▸ **Saved data entries**
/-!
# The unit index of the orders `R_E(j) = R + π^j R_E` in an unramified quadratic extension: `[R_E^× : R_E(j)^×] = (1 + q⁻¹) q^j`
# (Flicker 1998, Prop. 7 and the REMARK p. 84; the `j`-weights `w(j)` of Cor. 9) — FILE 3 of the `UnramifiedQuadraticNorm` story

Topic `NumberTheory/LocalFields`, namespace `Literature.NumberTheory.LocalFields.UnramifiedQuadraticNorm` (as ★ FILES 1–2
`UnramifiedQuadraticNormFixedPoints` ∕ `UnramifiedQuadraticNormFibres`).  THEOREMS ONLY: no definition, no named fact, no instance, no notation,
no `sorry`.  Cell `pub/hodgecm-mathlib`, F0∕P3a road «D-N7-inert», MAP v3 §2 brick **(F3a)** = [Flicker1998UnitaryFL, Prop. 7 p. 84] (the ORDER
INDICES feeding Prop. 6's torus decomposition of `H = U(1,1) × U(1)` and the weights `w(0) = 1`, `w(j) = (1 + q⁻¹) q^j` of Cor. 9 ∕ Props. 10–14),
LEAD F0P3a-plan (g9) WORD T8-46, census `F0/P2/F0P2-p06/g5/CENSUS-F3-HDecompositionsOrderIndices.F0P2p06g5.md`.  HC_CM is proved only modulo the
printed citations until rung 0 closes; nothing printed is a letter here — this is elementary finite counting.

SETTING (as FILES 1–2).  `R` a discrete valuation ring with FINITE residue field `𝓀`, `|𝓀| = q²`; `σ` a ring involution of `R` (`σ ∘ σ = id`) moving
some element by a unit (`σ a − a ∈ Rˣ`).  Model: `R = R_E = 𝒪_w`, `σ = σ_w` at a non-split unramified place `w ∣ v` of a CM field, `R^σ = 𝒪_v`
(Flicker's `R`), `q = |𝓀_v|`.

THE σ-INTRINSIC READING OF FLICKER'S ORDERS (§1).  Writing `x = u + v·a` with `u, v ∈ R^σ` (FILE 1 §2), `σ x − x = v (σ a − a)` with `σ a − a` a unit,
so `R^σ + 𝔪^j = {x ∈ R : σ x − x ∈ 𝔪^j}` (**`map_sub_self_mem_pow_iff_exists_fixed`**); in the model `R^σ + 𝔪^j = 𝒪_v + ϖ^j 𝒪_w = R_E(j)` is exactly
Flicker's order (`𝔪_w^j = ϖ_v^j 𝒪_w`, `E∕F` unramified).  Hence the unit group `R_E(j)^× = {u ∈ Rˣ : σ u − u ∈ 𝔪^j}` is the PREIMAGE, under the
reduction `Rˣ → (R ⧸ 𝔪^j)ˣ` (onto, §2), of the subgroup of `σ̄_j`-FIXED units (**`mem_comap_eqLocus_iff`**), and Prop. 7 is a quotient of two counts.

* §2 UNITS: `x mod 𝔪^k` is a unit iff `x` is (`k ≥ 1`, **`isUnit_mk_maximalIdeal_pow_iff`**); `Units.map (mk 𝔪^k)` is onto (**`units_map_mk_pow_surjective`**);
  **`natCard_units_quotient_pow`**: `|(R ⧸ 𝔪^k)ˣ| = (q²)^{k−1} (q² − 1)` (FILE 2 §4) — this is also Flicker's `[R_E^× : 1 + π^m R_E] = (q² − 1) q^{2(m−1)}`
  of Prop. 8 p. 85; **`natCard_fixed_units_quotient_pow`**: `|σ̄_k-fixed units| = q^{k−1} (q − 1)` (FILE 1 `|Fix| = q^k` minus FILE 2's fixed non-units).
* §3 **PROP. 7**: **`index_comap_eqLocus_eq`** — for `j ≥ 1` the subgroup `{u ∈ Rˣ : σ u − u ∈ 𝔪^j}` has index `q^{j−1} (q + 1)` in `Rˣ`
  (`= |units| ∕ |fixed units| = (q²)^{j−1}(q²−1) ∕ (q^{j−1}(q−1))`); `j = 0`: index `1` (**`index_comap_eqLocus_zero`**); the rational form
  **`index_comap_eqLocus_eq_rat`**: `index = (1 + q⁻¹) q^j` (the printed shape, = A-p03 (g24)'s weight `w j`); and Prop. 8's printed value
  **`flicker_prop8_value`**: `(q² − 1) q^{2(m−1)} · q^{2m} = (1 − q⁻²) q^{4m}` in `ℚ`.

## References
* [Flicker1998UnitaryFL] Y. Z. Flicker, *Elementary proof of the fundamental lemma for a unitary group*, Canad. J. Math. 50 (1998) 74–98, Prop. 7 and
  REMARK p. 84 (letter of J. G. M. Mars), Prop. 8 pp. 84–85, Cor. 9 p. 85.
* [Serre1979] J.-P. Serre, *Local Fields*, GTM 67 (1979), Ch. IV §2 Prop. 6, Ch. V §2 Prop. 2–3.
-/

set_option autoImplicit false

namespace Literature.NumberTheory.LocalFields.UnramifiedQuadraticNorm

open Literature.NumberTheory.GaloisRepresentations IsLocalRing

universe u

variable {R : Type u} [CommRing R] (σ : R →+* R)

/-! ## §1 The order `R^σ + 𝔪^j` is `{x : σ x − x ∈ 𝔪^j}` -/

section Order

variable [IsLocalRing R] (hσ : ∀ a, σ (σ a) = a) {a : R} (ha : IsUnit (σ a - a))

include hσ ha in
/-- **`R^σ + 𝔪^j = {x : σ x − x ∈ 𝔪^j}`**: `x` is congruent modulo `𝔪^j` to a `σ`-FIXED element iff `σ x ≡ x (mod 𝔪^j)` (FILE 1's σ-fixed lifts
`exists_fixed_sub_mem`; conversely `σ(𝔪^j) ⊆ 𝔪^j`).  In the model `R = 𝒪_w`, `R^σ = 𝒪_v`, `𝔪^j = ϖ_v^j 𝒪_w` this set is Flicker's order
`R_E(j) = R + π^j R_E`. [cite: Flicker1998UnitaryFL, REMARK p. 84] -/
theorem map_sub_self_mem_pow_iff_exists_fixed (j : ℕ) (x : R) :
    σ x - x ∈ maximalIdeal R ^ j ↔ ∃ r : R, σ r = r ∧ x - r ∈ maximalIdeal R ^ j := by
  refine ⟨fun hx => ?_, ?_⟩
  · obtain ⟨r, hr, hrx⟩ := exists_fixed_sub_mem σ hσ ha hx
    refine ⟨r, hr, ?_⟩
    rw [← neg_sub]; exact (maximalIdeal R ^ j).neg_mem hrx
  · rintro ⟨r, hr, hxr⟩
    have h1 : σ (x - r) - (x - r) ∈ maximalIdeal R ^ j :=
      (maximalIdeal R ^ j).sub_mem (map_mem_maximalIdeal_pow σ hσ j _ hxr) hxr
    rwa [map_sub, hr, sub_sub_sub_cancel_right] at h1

==

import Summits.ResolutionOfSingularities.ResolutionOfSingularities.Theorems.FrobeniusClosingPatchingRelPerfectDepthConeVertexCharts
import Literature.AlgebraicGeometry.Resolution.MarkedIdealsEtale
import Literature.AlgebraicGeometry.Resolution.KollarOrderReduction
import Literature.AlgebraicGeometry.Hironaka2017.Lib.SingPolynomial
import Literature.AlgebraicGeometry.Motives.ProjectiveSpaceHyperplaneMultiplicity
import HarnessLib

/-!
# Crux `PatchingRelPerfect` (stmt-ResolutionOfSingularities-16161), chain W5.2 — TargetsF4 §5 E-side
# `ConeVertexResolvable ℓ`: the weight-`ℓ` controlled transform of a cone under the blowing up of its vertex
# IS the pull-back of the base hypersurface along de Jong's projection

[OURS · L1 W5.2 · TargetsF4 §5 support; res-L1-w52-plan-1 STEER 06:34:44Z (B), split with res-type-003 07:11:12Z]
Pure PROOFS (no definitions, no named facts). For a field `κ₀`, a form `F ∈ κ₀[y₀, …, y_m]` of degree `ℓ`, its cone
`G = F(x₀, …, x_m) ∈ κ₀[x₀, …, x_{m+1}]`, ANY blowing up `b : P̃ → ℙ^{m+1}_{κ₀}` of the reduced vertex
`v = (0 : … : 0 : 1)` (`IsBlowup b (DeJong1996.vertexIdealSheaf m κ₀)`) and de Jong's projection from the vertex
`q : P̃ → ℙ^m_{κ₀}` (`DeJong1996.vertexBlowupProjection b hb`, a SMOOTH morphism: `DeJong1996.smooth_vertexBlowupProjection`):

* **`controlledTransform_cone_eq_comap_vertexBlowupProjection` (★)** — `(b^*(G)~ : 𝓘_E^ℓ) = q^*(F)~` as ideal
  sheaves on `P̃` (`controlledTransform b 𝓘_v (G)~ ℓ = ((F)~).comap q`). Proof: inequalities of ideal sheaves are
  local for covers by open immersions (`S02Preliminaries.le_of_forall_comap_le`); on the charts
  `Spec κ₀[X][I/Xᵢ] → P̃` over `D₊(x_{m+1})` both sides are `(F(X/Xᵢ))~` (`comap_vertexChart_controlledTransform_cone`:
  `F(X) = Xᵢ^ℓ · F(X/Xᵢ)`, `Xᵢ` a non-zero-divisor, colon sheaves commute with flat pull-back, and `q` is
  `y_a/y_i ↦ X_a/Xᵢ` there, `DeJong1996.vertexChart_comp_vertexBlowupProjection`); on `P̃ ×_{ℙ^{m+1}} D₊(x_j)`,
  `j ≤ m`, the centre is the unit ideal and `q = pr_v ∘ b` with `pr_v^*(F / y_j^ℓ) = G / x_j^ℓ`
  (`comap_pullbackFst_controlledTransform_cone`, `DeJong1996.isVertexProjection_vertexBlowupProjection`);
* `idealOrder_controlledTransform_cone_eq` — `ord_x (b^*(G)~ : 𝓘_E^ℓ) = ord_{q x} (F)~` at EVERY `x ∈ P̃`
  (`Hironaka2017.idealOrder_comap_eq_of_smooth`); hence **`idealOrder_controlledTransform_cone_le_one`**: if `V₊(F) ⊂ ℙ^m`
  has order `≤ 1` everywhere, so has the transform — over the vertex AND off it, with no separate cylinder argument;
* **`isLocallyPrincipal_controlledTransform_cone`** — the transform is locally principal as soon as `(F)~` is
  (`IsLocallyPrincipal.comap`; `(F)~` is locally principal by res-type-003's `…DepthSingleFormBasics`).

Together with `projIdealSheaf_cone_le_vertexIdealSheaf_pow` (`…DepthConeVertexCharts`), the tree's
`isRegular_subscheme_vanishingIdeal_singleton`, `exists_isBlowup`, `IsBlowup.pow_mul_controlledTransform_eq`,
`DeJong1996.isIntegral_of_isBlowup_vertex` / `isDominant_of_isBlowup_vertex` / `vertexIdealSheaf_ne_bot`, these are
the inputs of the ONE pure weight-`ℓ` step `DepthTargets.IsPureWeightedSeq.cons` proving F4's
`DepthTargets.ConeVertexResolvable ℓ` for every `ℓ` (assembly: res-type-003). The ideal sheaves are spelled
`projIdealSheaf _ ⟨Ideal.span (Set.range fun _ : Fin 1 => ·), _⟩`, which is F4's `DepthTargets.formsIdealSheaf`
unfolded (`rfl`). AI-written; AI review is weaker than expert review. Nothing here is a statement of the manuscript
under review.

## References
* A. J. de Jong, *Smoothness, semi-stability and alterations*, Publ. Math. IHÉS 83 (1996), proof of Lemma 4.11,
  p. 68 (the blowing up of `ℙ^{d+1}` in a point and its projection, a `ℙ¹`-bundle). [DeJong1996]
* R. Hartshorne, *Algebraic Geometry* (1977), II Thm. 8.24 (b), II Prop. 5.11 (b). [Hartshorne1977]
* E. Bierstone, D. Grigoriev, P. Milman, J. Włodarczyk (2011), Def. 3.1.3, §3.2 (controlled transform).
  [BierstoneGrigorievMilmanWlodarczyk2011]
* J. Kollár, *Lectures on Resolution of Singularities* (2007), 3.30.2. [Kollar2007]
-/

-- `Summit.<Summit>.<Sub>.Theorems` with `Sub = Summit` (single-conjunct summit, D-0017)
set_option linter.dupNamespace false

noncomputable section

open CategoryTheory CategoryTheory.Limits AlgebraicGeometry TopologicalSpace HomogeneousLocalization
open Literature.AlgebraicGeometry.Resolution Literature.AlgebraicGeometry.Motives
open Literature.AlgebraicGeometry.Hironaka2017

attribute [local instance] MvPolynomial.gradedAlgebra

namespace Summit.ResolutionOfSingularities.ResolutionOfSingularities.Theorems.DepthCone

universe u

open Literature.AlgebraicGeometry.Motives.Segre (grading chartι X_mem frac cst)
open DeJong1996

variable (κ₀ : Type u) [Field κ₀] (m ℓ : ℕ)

▸ **YOUR INSTRUCTIONS**
Of the entries above, repeat exactly the lines between the line with "of Prop. 8 p." and the line with "8's printed value", inclusive, and no others.

▸ **TASK RESPONSE**
  of Prop. 8 p. 85; **`natCard_fixed_units_quotient_pow`**: `|σ̄_k-fixed units| = q^{k−1} (q − 1)` (FILE 1 `|Fix| = q^k` minus FILE 2's fixed non-units).
* §3 **PROP. 7**: **`index_comap_eqLocus_eq`** — for `j ≥ 1` the subgroup `{u ∈ Rˣ : σ u − u ∈ 𝔪^j}` has index `q^{j−1} (q + 1)` in `Rˣ`
  (`= |units| ∕ |fixed units| = (q²)^{j−1}(q²−1) ∕ (q^{j−1}(q−1))`); `j = 0`: index `1` (**`index_comap_eqLocus_zero`**); the rational form
  **`index_comap_eqLocus_eq_rat`**: `index = (1 + q⁻¹) q^j` (the printed shape, = A-p03 (g24)'s weight `w j`); and Prop. 8's printed value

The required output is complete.